1 + 2 + 3 + ... = -1/12

[Albert Chan]

(10-27-2024 12:36 PM)AnnoyedOne Wrote:  "1 + 2 + 3 +... = -1/12"
Really? Is that so? And you can "prove" it? Actually I'm pretty sure that you can't.

We just ASSIGN a finite value to this divergent sum.
Weird sum will get cancelled at the end of calculations.

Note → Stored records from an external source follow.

import Summits.Parity.GeneralizedHardyLittlewood.Theorems.PrimeLevelFamEdgeIdeaDeltasWucLadderRails
import Literature.NumberTheory.LFunctions.SiegelZeroFormSumAsymptoticProofs
import Literature.NumberTheory.LFunctions.SiegelTheorem
import Literature.NumberTheory.QuadraticFields.ClassGroupExponentTwoCriteria
import Literature.NumberTheory.QuadraticFields.ClassNumberOneGenus
import Literature.NumberTheory.QuadraticFields.AmbiguousReducedFormsCount
import Literature.NumberTheory.QuadraticFields.ClassNumbersUpToOneHundred
import HarnessLib

/-!
# Route `PrimeLevelFamEdge` — TYPED IDEA DELTAS, deck 11‴ (LANDING NOTE typer ls-idea-typ-1 gen 4: lens-13 g14's
# `HOME/ls-idea-lens-13/g14/Sketch_WucGenusFloor_v2.lean` sha16 1f7e1352a47e464d VERBATIM up to namespace `Summit.Parity.GeneralizedHardyLittlewood.Sketch.Wuc13W2CD`
# → `…Theorems.PrimeLevelFamEdgeIdeaDeltas.WucGenusFloor`; K-L13-5 «GENUS RAIL», L(1)-currency half (gen-2 Parts C/D; marks of record
# A b112 · B b114 · C b96 · D b30 PASS); optional close-out typing offer l.3123; companion of decks 11/11′/11″.)
#
# Sketch — `wuc` wave 2, Parts C + D, LANDING-READY v2 (ls-idea-lens-13, gen 14, 2026-08-28): the GENUS RAIL in
# `L(1)`-currency (Dirichlet's class number formula; the BC2-converse of card K-L13-5, kernel-side) and the
# Watkins residue (K-L13-6 row (4))

v2 = `Sketch_WucWave2_PartC.lean` (7c72b31cc51fb93e, gen 2; marks A b112 · B b114 · C b96 · D b30 PASS) with its
verbatim copies of the Part B objects REMOVED — `OneClassPerGenus`, `oneClassPerGenus_iff_classNumber_eq`,
`NoOneClassPerGenusBeyond` are now the TREE declarations of deck 11″
`Summits/Parity/GeneralizedHardyLittlewood/Theorems/PrimeLevelFamEdgeIdeaDeltasWucLadderRails.lean`
(namespace `…Theorems.PrimeLevelFamEdgeIdeaDeltas.Wuc`, p607133), imported and opened below — followed by the two
Watkins theorems of `Sketch_WucWave2_PartD_Watkins.lean` (e72b93faa5bee544, gen 2; marks A b114.2 · C b97 PASS),
whose auxiliary lemmas are Part C's. Statements and proofs otherwise BYTE-IDENTICAL to the gen-2 files.
SKETCH ONLY (pub folder, not a proposal); everything here is PROVED over tree theorems (Part D modulo the tree's
NAMED FACT `watkins2004_table4`, used as a hypothesis exactly as the tree does); nothing open is decided.

For an odd primitive quadratic character `χ` mod `D > 4` (⟺ `−D` is a fundamental discriminant `< −4`,
tree `PrimitiveQuadratic.isFundamentalDiscriminant_neg`), the tree's PROVED class number formula
(`GoldfeldSchinzel1975.LFunction_one_re_eq`: `Re L(1,χ) = π h_K/√D`, with Cox Thm 7.7(ii)
`Quadratic.card_reducedForms_eq_classNumber` and the bridge of the two form class numbers
`BinaryQuadraticForm.binQF_classNumber_eq`) reads `h(−D) = √D·‖L(1,χ)‖/π` (`binQF_classNumber_neg_eq`), and Cox's
`μ(−D)` is `ω(D)` (`assignedCharCount_eq_card_primeFactors_of_isFundamental`). Consequences, all PROVED here:

* `genusFloor_le_norm_LFunction_one` — the **GENUS FLOOR** `π·2^{ω(D)−1}/√D ≤ ‖L(1,χ)‖` (Gauss/Cox Prop 3.11: the
  ambiguous reduced forms number `2^{μ−1}`, so `h(−D) ≥ 2^{μ−1}`): the PROVED bottom rung of the explicit rail at odd
  characters — the only pointwise explicit minorant that GROWS with `ω(D)` (GGZ's `(log D)∏_p(1−⌊2√p⌋/(p+1))/√D`
  is incomparable with it: better for `ω(D)` small, worse for `ω(D) ≳ log₂ log D`);
* `oneClassPerGenus_iff_norm_eq_genusFloor` — ONE CLASS PER GENUS at `−D` ⟺ EQUALITY in the genus floor;
* `NoOneClassPerGenusBeyondFund N` (Euler's idoneal problem restricted to fundamental discriminants, stated per odd
  primitive quadratic `χ`; implied by deck 11″'s rung `NoOneClassPerGenusBeyond N`, `noOneClassPerGenusBeyondFund_of_beyond`)
  ⟺ the **STRICT genus floor beyond `N`** (`noOneClassPerGenusBeyondFund_iff_genusFloorStrict`): Euler's problem IS
  the strictness of the proved floor — the weakest named open rung of the explicit rail, in the leaf's own currency;
* BC2-converse (K-L13-5), kernel form: `noOneClassPerGenusBeyondFund_of_explicit` — the EXPLICIT leaf
  `LOneLowerBoundExplicit c₁ A` (deck 11) plus the numeric crossover `π·2^{ω(D)−1}/√D < c₁/(log D)^A for D > N` (this
  hypothesis is the DEFINITION of the card's `N×(c₁,A)`; it holds for large `N` since `2^{ω(D)} = D^{O(1/log log D)}`)
  gives the rung beyond `N`; `exists_noOneClassPerGenusBeyondFund_of_lOneLowerBound` — the ∃-leaf `LOneLowerBound A`
  gives only `∃ N` (Chowla's 1934 theorem shape — known unconditionally, so the ∃-leaf earns nothing here: J1′ pattern),
  the growth fact being supplied as a hypothesis (elementary, not chased in Mathlib);
* `eight_le_card_primeFactors_of_oneClassPerGenus` — modulo `watkins2004_table4` (Watkins 2004, complete lists of
  imaginary quadratic fields with `h_K ≤ 100`; tree `Watkins2004.hundred_lt_classNumber`: `h_K > 100` once
  `D > 2 383 747`), a one-class-per-genus fundamental `−D < −2 383 747` has `h(−D) = 2^{ω(D)−1} > 100`, i.e.
  `ω(D) ≥ 8`: beyond Watkins' range Euler's problem concerns only `D` with at least eight prime factors.

HONESTY: no exceptional-zero theorem is proved; Euler's problem (`NoOneClassPerGenusBeyond 7392`, deck 11″) and every
explicit rung above GGZ remain OPEN; typed ≠ proved.
-/

namespace Summit.Parity.GeneralizedHardyLittlewood.Theorems.PrimeLevelFamEdgeIdeaDeltas.WucGenusFloor
/-- **α-go at slack one ⇒ `BSD(E,2)` via G9** (Cassels–Tate `hCT` + evenness of `ord₂ #Ш_an` from a
rank-`0` certificate `heven` + the lower half `hlow`). [cite: Miller2011LMS, Def. 1.1]
[cite: SilvermanAEC2009, Thm. X.4.14 (Cassels–Tate ⇒ #Ш square)] -/
theorem bsdp_two_of_mu_eq_zero_of_slack_one (hCT : exists_casselsTate_pairing (K := ℚ))
    (hEC : TwoAdicEulerCharRankZero W 0) (hmod : nonempty_modularParametrizationData)
    (hGZK : rank_eq_analyticRank_of_analyticRank_le_one)
    (h17 : ∀ [NeZero (W.conductorNorm ℤ)] (f : CuspForm (Gamma0 (W.conductorNorm ℤ)) 2),
      kato_divisibility_allPrimes W 2 (f := f))
    (hμ : ∀ (κ : ZpExtension ℚ 2) (γ : Field.absoluteGaloisGroup ℚ), κ.IsCyclotomic →
      κ.IsTopGenerator γ → IsCyclotomicVariable 2 γ → ∀ D : W.SelmerDualData κ γ, D.mu = 0)
    (hint : ∀ [NeZero (W.conductorNorm ℤ)] (f : CuspForm (Gamma0 (W.conductorNorm ℤ)) 2),
      IsNewformOf W f → ∀ ϖ : ℚ, (ϖ : ℝ) * W.realPeriodRat = plusPeriod f →
        ∃ (ϖ' : ℚ) (L₀ : IwasawaAlgebra 2), ϖ' ≠ 0 ∧ padicValRat 2 ϖ' ≤ padicValRat 2 ϖ + 1 ∧
          iwasawaToPowerSeries 2 L₀ =
            PowerSeries.C (ϖ' : ℚ_[2]) * padicLFunction f (unitRoot W 2 : ℚ_[2]))
    (hcm : ¬ W.HasCM) (hr : W.analyticRank = 0) (hgo : GoodOrd W 2)
    (heven : ShaAnTwoAdicValEven W) (hlow : MissingLowerBoundAt W 2) : BSDp W 2 := by
  haveI : Finite W.sha := (hGZK W (by rw [hr]; exact zero_le_one)).2
  obtain ⟨q, hq, hup⟩ := upperBoundAtTwo_of_mu_eq_zero_of_slack W hEC hmod hGZK 1 h17 hμ
    (fun f hf ϖ hϖ => hint f hf ϖ hϖ) hr hgo
  have hev : Even (padicValRat 2 q) := by
    obtain ⟨q', hq', -, hev'⟩ := heven (by rw [hr]; exact zero_le_one) hcm
    have hqq : q' = q := by exact_mod_cast hq'.symm.trans hq
    subst hqq
    exact hev'
  refine bsdp_of_missingPPartAt W 2 hGZK (by rw [hr]; exact zero_le_one)
    (missingPPartAt_two_of_lowerBound_of_slack_one W hCT hlow ⟨q, hq, hev, ?_⟩)
  simpa using hup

We could even leave it un-evaluated as zeta(-1), but a number as place-holder is simpler.

F(n) = sum(k, k=n, inf) = zeta(-1) - sum(k, k=1..n-1) = zeta(-1) - n*(n-1)/2

sum(k, k=10..25) = F(10) - F(26) = (zeta(-1)-10*9/2) - (zeta(-1)-26*25/2) = 280

(08-19-2019 04:15 PM)Albert Chan Wrote:  Let \(t = \frac{a}{1-a}\), then \(T= \sum_{x=1}^{\infty} a^x u_x = t \{1 + (tΔ) + (tΔ)^2 + \cdots\}u_1 \)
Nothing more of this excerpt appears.